### Exercise
In the entries below, find the line with "the total kinetic" and the line with "namespace Summit.AtomisticToContinuum.HydrodynamicLimit.Theorems". Print those two and everything between them exactly, and nothing else.

==============================

import Literature.MathematicalPhysics.KineticTheory.LambertianHardSphereFlow
import Literature.MathematicalPhysics.KineticTheory.HardSphereEulerProofs
import Summits.AtomisticToContinuum.HydrodynamicLimit.Theorems.OneFlightGossipEngineEnergyCurrentTailsPedigreeDataTails
import Summits.AtomisticToContinuum.HydrodynamicLimit.Theorems.JParityClosureParityInBandEnergyTight
import HarnessLib

/-!
# `SwapGap` (stmt-AtomisticToContinuum-11850), line `Sketch`, stub T9: exponential energy tightness of the Lambertian gas

Helper file of the line `Sketch` for the crux
`Summit.AtomisticToContinuum.HydrodynamicLimit.Theses.LambertianContactSwap.SwapGap`: the registered
interface stub T9 `stub_energyTightnessLambda` — ingredient (i), exponential tightness, of any
large-deviation upper bound for the Lambertian hard-sphere gas `Λ` (`lambertFlow` driven by the i.i.d.
Gaussian marks `lambertNoise`, started from the local Gibbs law `P_N = localGibbsLaw σ a₀ u₀ θ₀ N Φ`).
For continuous profiles (`a₀, θ₀ > 0`), `0 < σ < 1/2` and EVERY rate `M > 0` there are `K` and `C > 0`
with `(P_N ⊗ γ^ℕ){K < e_1(Λ_t p)} ≤ C e^{−M(N+1)}` for all `N`, all flows `Φ` and all real `t`, where
`e_1 = empiricalEnergyField · 1 = (N+1)⁻¹ · ½∑ᵢ‖vᵢ‖²` is the kinetic energy per particle.

Proof.  (1) The kinetic energy does not increase along `Λ` (`configEnergy_lambertFlow_le`, every noise
sequence, every `t`), so the event lies in the cylinder `{ē(N+1) + x ≤ ∑ᵢ‖vᵢ‖²} ×ˢ univ` over the
datum as soon as `2K ≥ ē + x/(N+1)`, and `(P_N ⊗ γ^ℕ)(A ×ˢ univ) ≤ P_N(A) · γ^ℕ(univ) = P_N(A)`
(`Measure.prod_prod_le`; `γ^ℕ` is a probability measure).  (2) Under `P_N` the velocities are,
conditionally on the positions, independent Gaussians `N(u₀(xᵢ), θ₀(xᵢ) I₃)`; the Chernoff bound for
the total kinetic energy with the uniform exponential velocity moments of the datum is clause (2) of
the tree theorem `EnergyCurrentTailsPedigree.stub_initialEnergyTails` (`InitialEnergyTails`): there are
`Θ* > 0`, `ē ≥ 0` with `P_N{ē(N+1) + x ≤ ∑ᵢ‖vᵢ‖²} ≤ e^{−x/Θ*}` for all `x ≥ 0`, `0 < σ ≤ 1/2`, `N`,
`Φ`.  Take `x := Θ* M (N+1)`, `K := (ē + Θ* M)/2`, `C := 1`.

Spohn 1991 Part I §2.3 (local equilibrium states); Fernique 1970 (Gaussian exponential moments).
prover-line-stmt-AtomisticToContinuum-11850-c5-0, cycle 6 (stub worker T9).
-/

noncomputable section

open MeasureTheory Filter Set Topology
open scoped ENNReal

namespace Summit.AtomisticToContinuum.HydrodynamicLimit.Theorems

open Literature.Analysis.FluidPDE Literature.MathematicalPhysics.KineticTheory

/-- **The kinetic energy per particle does not increase along the Lambertian flow and is half the
normalised sum of squared speeds of the datum**: `e_1(Λ_t(z, ξ)) ≤ (N+1)⁻¹ · ½ ∑ᵢ ‖vᵢ‖²`
(`empiricalEnergyField_one_eq`: `e_1 = (N+1)⁻¹ · configEnergy`; `configEnergy_lambertFlow_le`, every
noise sequence, every real `t`). [folklore] -/
theorem empiricalEnergyField_one_lambertFlow_le_sum {N : ℕ} (ε : ℝ)
    (ξs : ℕ → EuclideanSpace ℝ (Fin 3)) (z : Config (N + 1) (Fin 3) T3) (t : ℝ) :
    empiricalEnergyField (lambertFlow (Torus.geometry (Fin 3)) ε ξs z t) (fun _ => 1) ≤
      (((N + 1 : ℕ) : ℝ))⁻¹ * (2⁻¹ * ∑ i, ‖(z i).2‖ ^ 2) := by
  rw [empiricalEnergyField_one_eq]
  exact mul_le_mul_of_nonneg_left (configEnergy_lambertFlow_le _ _ _) (by positivity)

/-- **T9 · EXPONENTIAL ENERGY TIGHTNESS OF THE LAMBERTIAN GAS, AT EVERY RATE, UNIFORMLY IN TIME**
(registered stub `stub_energyTightnessLambda` of line `Sketch` of stmt-AtomisticToContinuum-11850):
for continuous profiles, `0 < σ < 1/2` and every rate `M > 0` there are `K` and `C > 0` with
`(P_N ⊗ γ^ℕ){K < e_1(Λ_t p)} ≤ C e^{−M(N+1)}` for all `N`, all flows and all real `t`.  The kinetic
energy does not increase along `Λ` (`empiricalEnergyField_one_lambertFlow_le_sum`), so the event lies
in a cylinder over the time-`0` total-energy event of the datum, whose `P_N ⊗ γ^ℕ`-measure is at most
its `P_N`-measure (`Measure.prod_prod_le`, `γ^ℕ` a probability measure); the Gaussian Chernoff bound
under the local Gibbs law is clause (2) of `EnergyCurrentTailsPedigree.stub_initialEnergyTails` at
level `x = Θ* M (N+1)`, with `K = (ē + Θ* M)/2`, `C = 1`. [folklore] -/
theorem stub_energyTightnessLambda :
    ∀ (a₀ θ₀ : T3 → ℝ) (u₀ : T3 → V3), Continuous a₀ → Continuous θ₀ → Continuous u₀ →
      (∀ x, 0 < a₀ x) → (∀ x, 0 < θ₀ x) →
      ∀ σ : ℝ, 0 < σ → σ < 2⁻¹ → ∀ M : ℝ, 0 < M → ∃ K C : ℝ, 0 < C ∧
        ∀ (N : ℕ) (Φ : HardSphereFlow (Torus.geometry (Fin 3)) (hsDiameter σ N) (N + 1)) (t : ℝ),
          ((localGibbsLaw σ a₀ u₀ θ₀ N Φ).prod (lambertNoise (Fin 3)))
              {p | K < empiricalEnergyField (lambertFlow (Torus.geometry (Fin 3)) (hsDiameter σ N) p.2 p.1 t) (fun _ => 1)} ≤
            ENNReal.ofReal (C * Real.exp (-(M * ((N : ℝ) + 1)))) := by
  intro a₀ θ₀ u₀ ha hθ hu ha0 hθ0 σ hσ hσ2 M hM
  obtain ⟨Θs, hΘs, eb, heb, C₀, _hC₀, htails⟩ :=
    EnergyCurrentTailsPedigree.stub_initialEnergyTails a₀ θ₀ u₀ ha hθ hu ha0 hθ0
  have hσ2' : σ ≤ 1 / 2 := by
    rw [one_div]
    exact hσ2.le
  refine ⟨(eb + Θs * M) / 2, 1, one_pos, fun N Φ t => ?_⟩
  -- the Chernoff level `x = Θ* M (N+1)` of the datum's total-energy event
  set x : ℝ := Θs * (M * ((N : ℝ) + 1)) with hx
  have hN : (0 : ℝ) < (N : ℝ) + 1 := by positivity
  have hx0 : 0 ≤ x := by positivity
  obtain ⟨-, -, h2⟩ := htails σ hσ hσ2' N Φ x hx0
  set A : Set (Config (N + 1) (Fin 3) T3) :=
    {z | eb * ((N : ℝ) + 1) + x ≤ ∑ l : Fin (N + 1), ‖(z l).2‖ ^ 2} with hA
  -- (1) the event lies in the cylinder over `A`: the energy does not increase along `Λ`
  have hsub : {p : Config (N + 1) (Fin 3) T3 × (ℕ → EuclideanSpace ℝ (Fin 3)) |
      (eb + Θs * M) / 2 < empiricalEnergyField
        (lambertFlow (Torus.geometry (Fin 3)) (hsDiameter σ N) p.2 p.1 t) (fun _ => 1)} ⊆
      A ×ˢ (univ : Set (ℕ → EuclideanSpace ℝ (Fin 3))) := by
    intro p hp
    refine ⟨?_, mem_univ _⟩
    simp only [hA, mem_setOf_eq] at hp ⊢
    have h1 := hp.trans_le (empiricalEnergyField_one_lambertFlow_le_sum (hsDiameter σ N) p.2 p.1 t)
    have hcast : (((N + 1 : ℕ) : ℝ)) = (N : ℝ) + 1 := by push_cast; ring
    rw [hcast, ← div_eq_inv_mul, lt_div_iff₀ hN] at h1
    have hxe : eb * ((N : ℝ) + 1) + x = 2 * ((eb + Θs * M) / 2 * ((N : ℝ) + 1)) := by
      rw [hx]
      ring
    rw [hxe]
    linarith
  -- (2) product bound and the Gaussian Chernoff bound of the datum
  calc ((localGibbsLaw σ a₀ u₀ θ₀ N Φ).prod (lambertNoise (Fin 3)))
        {p | (eb + Θs * M) / 2 < empiricalEnergyField
          (lambertFlow (Torus.geometry (Fin 3)) (hsDiameter σ N) p.2 p.1 t) (fun _ => 1)}
      ≤ ((localGibbsLaw σ a₀ u₀ θ₀ N Φ).prod (lambertNoise (Fin 3))) (A ×ˢ univ) :=
        measure_mono hsub
    _ ≤ localGibbsLaw σ a₀ u₀ θ₀ N Φ A * lambertNoise (Fin 3) univ := Measure.prod_prod_le _ _
    _ = localGibbsLaw σ a₀ u₀ θ₀ N Φ A := by rw [measure_univ, mul_one]
    _ ≤ ENNReal.ofReal (Real.exp (-x / Θs)) := h2
    _ = ENNReal.ofReal (1 * Real.exp (-(M * ((N : ℝ) + 1)))) := by
        rw [one_mul, hx, neg_div, mul_comm Θs, mul_div_cancel_right₀ _ hΘs.ne']

end Summit.AtomisticToContinuum.HydrodynamicLimit.Theorems

end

==============================

### Result of this exercise
the total kinetic energy with the uniform exponential velocity moments of the datum is clause (2) of
the tree theorem `EnergyCurrentTailsPedigree.stub_initialEnergyTails` (`InitialEnergyTails`): there are
`Θ* > 0`, `ē ≥ 0` with `P_N{ē(N+1) + x ≤ ∑ᵢ‖vᵢ‖²} ≤ e^{−x/Θ*}` for all `x ≥ 0`, `0 < σ ≤ 1/2`, `N`,
`Φ`.  Take `x := Θ* M (N+1)`, `K := (ē + Θ* M)/2`, `C := 1`.

Spohn 1991 Part I §2.3 (local equilibrium states); Fernique 1970 (Gaussian exponential moments).
prover-line-stmt-AtomisticToContinuum-11850-c5-0, cycle 6 (stub worker T9).
-/

noncomputable section

open MeasureTheory Filter Set Topology
open scoped ENNReal

namespace Summit.AtomisticToContinuum.HydrodynamicLimit.Theorems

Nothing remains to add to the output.